## Provided records
noncomputable section

open scoped Classical

open CongruenceSubgroup Field NumberField IsDedekindDomain WeierstrassCurve
open Literature.NumberTheory.EllipticCurves
open Literature.NumberTheory.EllipticCurves.ModularForms
open Literature.NumberTheory.GaloisRepresentations
open Literature.NumberTheory.GaloisCohomology
open Literature.NumberTheory.EllipticCurves.IwasawaDual
open Literature.NumberTheory.EllipticCurves.Kobayashi2003 (localKummerOverOfEmb)
open Summit.BirchSwinnertonDyer.Rank1Residual.Additive
open Summit.BirchSwinnertonDyer.Rank1Residual.Additive.SignedTwist
open Summit.BirchSwinnertonDyer.Rank1Residual.AdditivePotMult

namespace Summit.BirchSwinnertonDyer.BirchSwinnertonDyer.Theorems

namespace TamagawaRoad

/-! ## §1 Pontryagin bookkeeping over `ℤ_p` -/

section Algebra

open scoped AddSubgroup

variable (p : ℕ) [hp : Fact p.Prime]

/-- **`#S[p] ≤ p^{rank_{ℤ_p} N} · #N_tors` when `N ≅ Hom(S, ℚ/ℤ)` is a finitely generated
`ℤ_p`-module**, and `S[p]` is finite: the restriction `Hom(S, ℚ/ℤ)/p → Hom(S[p], ℚ/ℤ)` is onto
(`ℚ/ℤ` is injective), `#(N/pN) = p^{rank N} · #N[p]` (`ZpCorank.natCard_modN_eq`), `N[p] ≤ N_tors`
(finite), and `#Hom(S[p], ℚ/ℤ) = #S[p]`. [cite: GreenbergLNM1716, §1 (p. 60)] -/
theorem natCard_torsionBy_le_pow_finrank_mul_natCard_torsion
    {S : Type*} [AddCommGroup S] {N : Type*} [AddCommGroup N] [Module ℤ_[p] N] [Module.Finite ℤ_[p] N]
    (Ψ : N ≃+ CharacterModule S) :
    Finite S[(p : ℤ)] ∧
      Nat.card S[(p : ℤ)] ≤ p ^ Module.finrank ℤ_[p] N * Nat.card (AddCommGroup.torsion N) := by
  obtain ⟨hNmod, -⟩ := ZpCorank.natCard_modN_le p N
  haveI := hNmod
  haveI hfinT : Finite (Submodule.torsion ℤ_[p] N) := ZpCorank.finite_torsion p N
  haveI : Finite N[(p : ℤ)] := ZpCorank.finite_torsionBy p N
  haveI hmodS : Finite (ModN (CharacterModule S) p) := Finite.of_equiv _ (modNEquiv Ψ p).toEquiv
  -- the restriction `Hom(S, ℚ/ℤ)/p → Hom(S[p], ℚ/ℤ)` is onto
  let r : ModN (CharacterModule S) p →+ CharacterModule (S[(p : ℤ)]) :=
    ModN.liftEquiv.symm
      ⟨(CharacterModule.dual ((S[(p : ℤ)]).subtype.toIntLinearMap)).toAddMonoidHom, fun χ ↦ by
        refine AddMonoidHom.ext fun b ↦ ?_
        show p • χ (b : S) = 0
        rw [← map_nsmul, ← AddSubgroupClass.coe_nsmul, AddSubgroup.torsionBy.nsmul b,
          ZeroMemClass.coe_zero, map_zero]⟩
  have hr : ∀ (χ : CharacterModule S) (b : S[(p : ℤ)]), r (ModN.mkQ p χ) b = χ b := fun _ _ ↦ rfl
  have hrsurj : Function.Surjective r := by
    intro χ'
    obtain ⟨χ, hχ⟩ := CharacterModule.dual_surjective_of_injective
      ((S[(p : ℤ)]).subtype.toIntLinearMap) (fun a b hab ↦ Subtype.ext hab) χ'
    refine ⟨ModN.mkQ p χ, ?_⟩
    refine CharacterModule.ext (A := ↥(S[(p : ℤ)])) fun b ↦ ?_
    rw [hr, ← hχ]
    rfl
  haveI hfinC : Finite (CharacterModule (S[(p : ℤ)])) := Finite.of_surjective r hrsurj
  haveI hfinS : Finite S[(p : ℤ)] := PontryaginCard.finite_of_finite_characterModule _
  refine ⟨hfinS, ?_⟩
  -- `N[p] ≤ N_tors`
  have htorsle : Nat.card N[(p : ℤ)] ≤ Nat.card (AddCommGroup.torsion N) := by
    have hsub : ∀ x : N, x ∈ N[(p : ℤ)] → x ∈ AddCommGroup.torsion N := fun x hx ↦ by
      rw [AddCommGroup.mem_torsion, isOfFinAddOrder_iff_nsmul_eq_zero]
      exact ⟨p, hp.out.pos, AddSubgroup.torsionBy.nsmul_iff.mp hx⟩
    have hsub' : ∀ x : N, x ∈ AddCommGroup.torsion N → x ∈ Submodule.torsion ℤ_[p] N := fun x hx ↦ by
      obtain ⟨n, hn, hnx⟩ := ((AddCommGroup.mem_torsion _).mp hx).exists_nsmul_eq_zero
      rw [Submodule.mem_torsion_iff]
      refine ⟨⟨(n : ℤ_[p]), mem_nonZeroDivisors_of_ne_zero (by exact_mod_cast hn.ne')⟩, ?_⟩
      show (n : ℤ_[p]) • x = 0
      rw [Nat.cast_smul_eq_nsmul]
      exact hnx
    haveI : Finite (AddCommGroup.torsion N) :=
      Finite.of_injective (fun x : AddCommGroup.torsion N ↦
        (⟨(x : N), hsub' x x.2⟩ : Submodule.torsion ℤ_[p] N))
        (fun a b h ↦ Subtype.ext (by simpa using congrArg Subtype.val h))
    exact Nat.card_le_card_of_injective
      (fun x : N[(p : ℤ)] ↦ (⟨(x : N), hsub x x.2⟩ : AddCommGroup.torsion N))
      (fun a b h ↦ Subtype.ext (by simpa using congrArg Subtype.val h))
  calc Nat.card S[(p : ℤ)] = Nat.card (CharacterModule (S[(p : ℤ)])) :=
        (PontryaginCard.natCard_characterModule_of_finite _).symm
    _ ≤ Nat.card (ModN (CharacterModule S) p) := Nat.card_le_card_of_surjective r hrsurj
    _ = Nat.card (ModN N p) := Nat.card_congr (modNEquiv Ψ p).symm.toEquiv
    _ = p ^ Module.finrank ℤ_[p] N * Nat.card N[(p : ℤ)] := ZpCorank.natCard_modN_eq p N
    _ ≤ p ^ Module.finrank ℤ_[p] N * Nat.card (AddCommGroup.torsion N) :=
        Nat.mul_le_mul_left _ htorsle

/-- **The torsion subgroup of a finitely generated `ℤ_p`-module is a finite `p`-group**: it lies in
the torsion submodule, which is finite and killed by a power of `p` (`ZpCorank.finite_torsion`,
`exists_pow_smul_torsion_eq_zero`). [folklore] -/
theorem exists_natCard_torsion_eq_pow {N : Type*} [AddCommGroup N] [Module ℤ_[p] N]
    [Module.Finite ℤ_[p] N] :
    Finite (AddCommGroup.torsion N) ∧ ∃ j : ℕ, Nat.card (AddCommGroup.torsion N) = p ^ j := by
  haveI hfinT : Finite (Submodule.torsion ℤ_[p] N) := ZpCorank.finite_torsion p N
  have hsub' : ∀ x : N, x ∈ AddCommGroup.torsion N → x ∈ Submodule.torsion ℤ_[p] N := fun x hx ↦ by
    obtain ⟨n, hn, hnx⟩ := ((AddCommGroup.mem_torsion _).mp hx).exists_nsmul_eq_zero
    rw [Submodule.mem_torsion_iff]
    refine ⟨⟨(n : ℤ_[p]), mem_nonZeroDivisors_of_ne_zero (by exact_mod_cast hn.ne')⟩, ?_⟩
    show (n : ℤ_[p]) • x = 0
    rw [Nat.cast_smul_eq_nsmul]
    exact hnx
  haveI hfin : Finite (AddCommGroup.torsion N) :=
    Finite.of_injective (fun x : AddCommGroup.torsion N ↦
      (⟨(x : N), hsub' x x.2⟩ : Submodule.torsion ℤ_[p] N))
      (fun a b h ↦ Subtype.ext (by simpa using congrArg Subtype.val h))
  refine ⟨hfin, ?_⟩
  obtain ⟨m, hm⟩ := ZpCorank.exists_pow_smul_torsion_eq_zero p N
  have hprim : ∀ x : AddCommGroup.torsion N, p ^ m • x = 0 := fun x ↦ by
    apply Subtype.ext
    have h := hm (x : N) (hsub' x x.2)
    rw [← Nat.cast_pow, Nat.cast_smul_eq_nsmul] at h
    rw [AddSubmonoidClass.coe_nsmul]
    exact h
  have hG : IsPGroup p (Multiplicative (AddCommGroup.torsion N)) := fun x ↦ by
    refine ⟨m, ?_⟩
    apply Multiplicative.toAdd.injective
    rw [toAdd_pow, toAdd_one]
    exact hprim _
  obtain ⟨j, hj⟩ := IsPGroup.iff_card.mp hG
  exact ⟨j, by rw [← hj]; exact (Nat.card_congr Multiplicative.toAdd).symm⟩

end Algebra

/-! ## §2 Pulling a dual pair back along an isomorphism of the discrete side -/

section Pullback

variable {p : ℕ} [Fact p.Prime] {S S' : Type*} [AddCommGroup S] [AddCommGroup S']
  {ψ : AddMonoid.End S} {ψ' : AddMonoid.End S'}
  {X : Type*} [AddCommGroup X] [Module (IwasawaAlgebra p) X]
  {toDual' : X →+ (S' →+ AddCircle (1 : ℚ))}

/-- **A dual pair pulls back along an isomorphism of the discrete side.** If `(S', ψ') ↔ X` is a dual
pair (`IsDualPair`), `Φ : S ≃+ S'` satisfies `Φ (ψ s) = ψ' (Φ s)` and `(p, ψ)` is locally nilpotent
on `S`, then `x ↦ toDual' x ∘ Φ` makes `(S, ψ) ↔ X` a dual pair on the SAME module `X`.
[cite: GreenbergLNM1716, §1 (p. 60)] -/
theorem isDualPair_comp_addEquiv (h' : IsDualPair p ψ' toDual') (Φ : S ≃+ S')
    (hΦ : ∀ s, Φ (ψ s) = ψ' (Φ s)) (hψ : IsLocNil p ψ) :
    IsDualPair p ψ ((AddMonoidHom.compHom' Φ.toAddMonoidHom).comp toDual') where
  bijective := by
    constructor
    · intro x y hxy
      apply h'.bijective.1
      refine AddMonoidHom.ext fun s' ↦ ?_
      have h := DFunLike.congr_fun hxy (Φ.symm s')
      change toDual' x (Φ (Φ.symm s')) = toDual' y (Φ (Φ.symm s')) at h
      rwa [AddEquiv.apply_symm_apply] at h
    · intro φ
      obtain ⟨x, hx⟩ := h'.bijective.2 (φ.comp Φ.symm.toAddMonoidHom)
      refine ⟨x, AddMonoidHom.ext fun s ↦ ?_⟩
      change toDual' x (Φ s) = φ s
      rw [hx, AddMonoidHom.comp_apply, AddEquiv.coe_toAddMonoidHom, AddEquiv.symm_apply_apply]
  T_smul x s := by
    change toDual' (PowerSeries.X • x) (Φ s) = toDual' x (Φ (ψ s))
    rw [h'.T_smul, hΦ]
  C_smul c x s k hk := by
    change toDual' (PowerSeries.C c • x) (Φ s) = (PadicInt.toZModPow k c).val • toDual' x (Φ s)
    exact h'.C_smul c x (Φ s) k (by rw [← map_nsmul, hk, map_zero])
  locNil := hψ

end Pullback

/-! ## §3 Every `η`-datum of `V` is Pontryagin dual to `Sel⁺(W/ℚ_∞)` in `W`-coordinates -/

section Transport

variable {V : WeierstrassCurve ℚ} {p : ℕ} [hp : Fact p.Prime]

/-- **`X⁺(V/K₀ℚ_∞)^η` IS Pontryagin dual to `Sel⁺(W/ℚ_∞)` with `T = conj_γ − 1`, on the datum's own
module.** For the odd prime `p`, `W/ℚ` with `C • W.quadraticTwist ((−1)^{p/2} p) = V` (`V` globally
minimal, good at `p`, `a_p = 0`), `K₀` an abstract `ℚ(μ_p)` with THE quadratic character `ηq` of
`Gal(K₀/ℚ)`, `κ` cyclotomic with topological generator `γ ∈ Gal(ℚ̄/K₀)`, and ANY
`D : EtaSignedSelmerDualData V κ K₀ ℚ_[p] ηq γ 1`: there is `toDualW : D.X → Hom(Sel⁺(W/ℚ_∞), ℚ/ℤ)`
with `IsDualPair p (conj_γ − 1) toDualW` — ctrl's Selmer dictionary (D3⁺)
`Θ_∞(Sel⁺(W/ℚ_∞)) = Sel⁺(V/K₀ℚ_∞)^η` (an isomorphism `Φ`), `Θ_∞ ∘ conj_γ = η(γ)·conj_γ ∘ Θ_∞` with
`η(γ) = 1`, and §2. [cite: Kobayashi2003, Def. 2.1 (p. 5), §3 p. 5, §4 p. 8] [cite: GreenbergLNM1716, §1 (p. 60)] -/
theorem exists_isDualPair_strictSigned_of_eta
    (W : WeierstrassCurve ℚ) [W.IsElliptic] (C : VariableChange ℚ)
    (hp2 : p ≠ 2) (hCV : C • W.quadraticTwist ((-1) ^ (p / 2) * p) = V)
    {K₀ : Type} [Field K₀] [NumberField K₀] [IsCyclotomicExtension {p} ℚ K₀]
    [(galRange (K := ℚ) K₀).Normal] {ηq : absoluteGaloisGroup ℚ →* ℤˣ}
    (hηK : ∀ σ ∈ galRange (K := ℚ) K₀, ηq σ = 1) (hη1 : ηq ≠ 1)
    {κ : ZpExtension ℚ p} {γ : absoluteGaloisGroup ℚ} (hκ : κ.IsCyclotomic) (hγ : κ.IsTopGenerator γ)
    (hγK : γ ∈ galRange (K := ℚ) K₀) (D : EtaSignedSelmerDualData V κ K₀ ℚ_[p] ηq γ 1) :
    ∃ toDualW : D.X →+ (strictSignedSelmerInfty W κ ℚ_[p] 1 →+ AddCircle (1 : ℚ)),
      IsDualPair p (conjStrictSignedSelmerInfty W κ ℚ_[p] 1 γ - 1) toDualW := by
  -- the twist data at `K₀` (verbatim k8-rung / ctrl)
  obtain ⟨θ₀, hθ₀2⟩ := exists_sq_eq_pStar p K₀ hp2
  have hc₀ : θ₀ ^ 2 = algebraMap ℚ K₀ ((-1) ^ (p / 2) * p) := by
    rw [hθ₀2, map_mul, map_pow, map_neg, map_one, map_natCast]
  have hθ₀ : θ₀ ∉ Set.range (algebraMap ℚ K₀) := by
    rintro ⟨r, hr⟩
    apply forall_sq_ne_pStar p r
    apply (algebraMap ℚ K₀).injective
    rw [map_pow, hr, hc₀]
  have hη : ∀ σ, ηq σ = 1 ↔ σ • rootInClosure K₀ θ₀ = rootInClosure K₀ θ₀ :=
    eta_eq_one_iff_smul_rootInClosure p K₀ hθ₀ hc₀ ηq hηK hη1
  have hDK := localTowerHyp_padic p κ K₀ hκ
  have hκ₀ : ∀ x, ∃ g ∈ galRange (K := ℚ) K₀, κ g = x := kappa_surjOn_galRange_cyclotomic κ K₀
  have hcop : (galRange (K := ℚ) K₀).index.Coprime p := coprime_index_galRange_cyclotomic p K₀
  have hγγ : γ⁻¹ * γ ∈ κ.kerSubgroup := by rw [inv_mul_cancel]; exact one_mem _
  -- (D3⁺): the Selmer-level isomorphism `Φ = Θ_∞`
  have hD3 := map_h1TransportInfty_strictSignedSelmerInfty_one W K₀ hθ₀ hc₀ p κ hCV ℚ_[p] ηq hη hDK hκ₀ hcop
  obtain ⟨Φ, hΦ⟩ : ∃ Φ : strictSignedSelmerInfty W κ ℚ_[p] 1 ≃+ towerSignedSelmerInftyEta V κ K₀ ℚ_[p] ηq 1,
      ∀ s, ((Φ s : towerSignedSelmerInftyEta V κ K₀ ℚ_[p] ηq 1) : V.subgroupH1 p (towerTopSubgroup κ K₀)) =
        h1TransportInfty W K₀ hθ₀ hc₀ p κ hCV s :=
    ⟨((strictSignedSelmerInfty W κ ℚ_[p] 1).equivMapOfInjective (h1TransportInfty W K₀ hθ₀ hc₀ p κ hCV)
        (h1TransportInfty_injective W K₀ hθ₀ hc₀ p κ hCV hcop)).trans (AddEquiv.addSubgroupCongr hD3),
      fun _ ↦ rfl⟩
  -- Galois bookkeeping: `Φ (conj_γ s) = conj_γ (Φ s)`
  have hconj : ∀ s : strictSignedSelmerInfty W κ ℚ_[p] 1,
      Φ (conjStrictSignedSelmerInfty W κ ℚ_[p] 1 γ s) =
        conjTowerSignedSelmerInftyEta V κ K₀ ℚ_[p] ηq 1 γ (Φ s) := by
    intro s
    apply Subtype.ext
    rw [coe_conjTowerSignedSelmerInftyEta_apply, hΦ, coe_conjStrictSignedSelmerInfty_apply,
      h1TransportInfty_conjH1 W K₀ hθ₀ hc₀ p κ hCV ηq hη γ s, ← hΦ]
    exact (conjH1_eq_eta_smul_conjH1_of_mem_etaSigned K₀ p κ ηq hη ℚ_[p] 1 hγK hγγ (Φ s).2).symm
  have hconj' : ∀ s : strictSignedSelmerInfty W κ ℚ_[p] 1,
      Φ ((conjStrictSignedSelmerInfty W κ ℚ_[p] 1 γ - 1) s) =
        (conjTowerSignedSelmerInftyEta V κ K₀ ℚ_[p] ηq 1 γ - 1) (Φ s) := fun s ↦ by
    rw [IwasawaDual.End_sub_apply, IwasawaDual.End_sub_apply, AddMonoid.End.one_apply,
      AddMonoid.End.one_apply, map_sub, hconj]
  exact ⟨_, isDualPair_comp_addEquiv (EtaSignedSelmerDualData.isDualPair V κ K₀ ℚ_[p] ηq 1 D hκ₀ hγ hγK)
    Φ hconj' (isLocNil_conjStrictSignedSelmerInfty_sub_one W κ ℚ_[p] 1 hγ)⟩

## Task prompt
Where the word "cite" appears in a line of the entries, copy that line.

## Answer space
(finite), and `#Hom(S[p], ℚ/ℤ) = #S[p]`. [cite: GreenbergLNM1716, §1 (p. 60)] -/
[cite: GreenbergLNM1716, §1 (p. 60)] -/
`η(γ) = 1`, and §2. [cite: Kobayashi2003, Def. 2.1 (p. 5), §3 p. 5, §4 p. 8] [cite: GreenbergLNM1716, §1 (p. 60)] -/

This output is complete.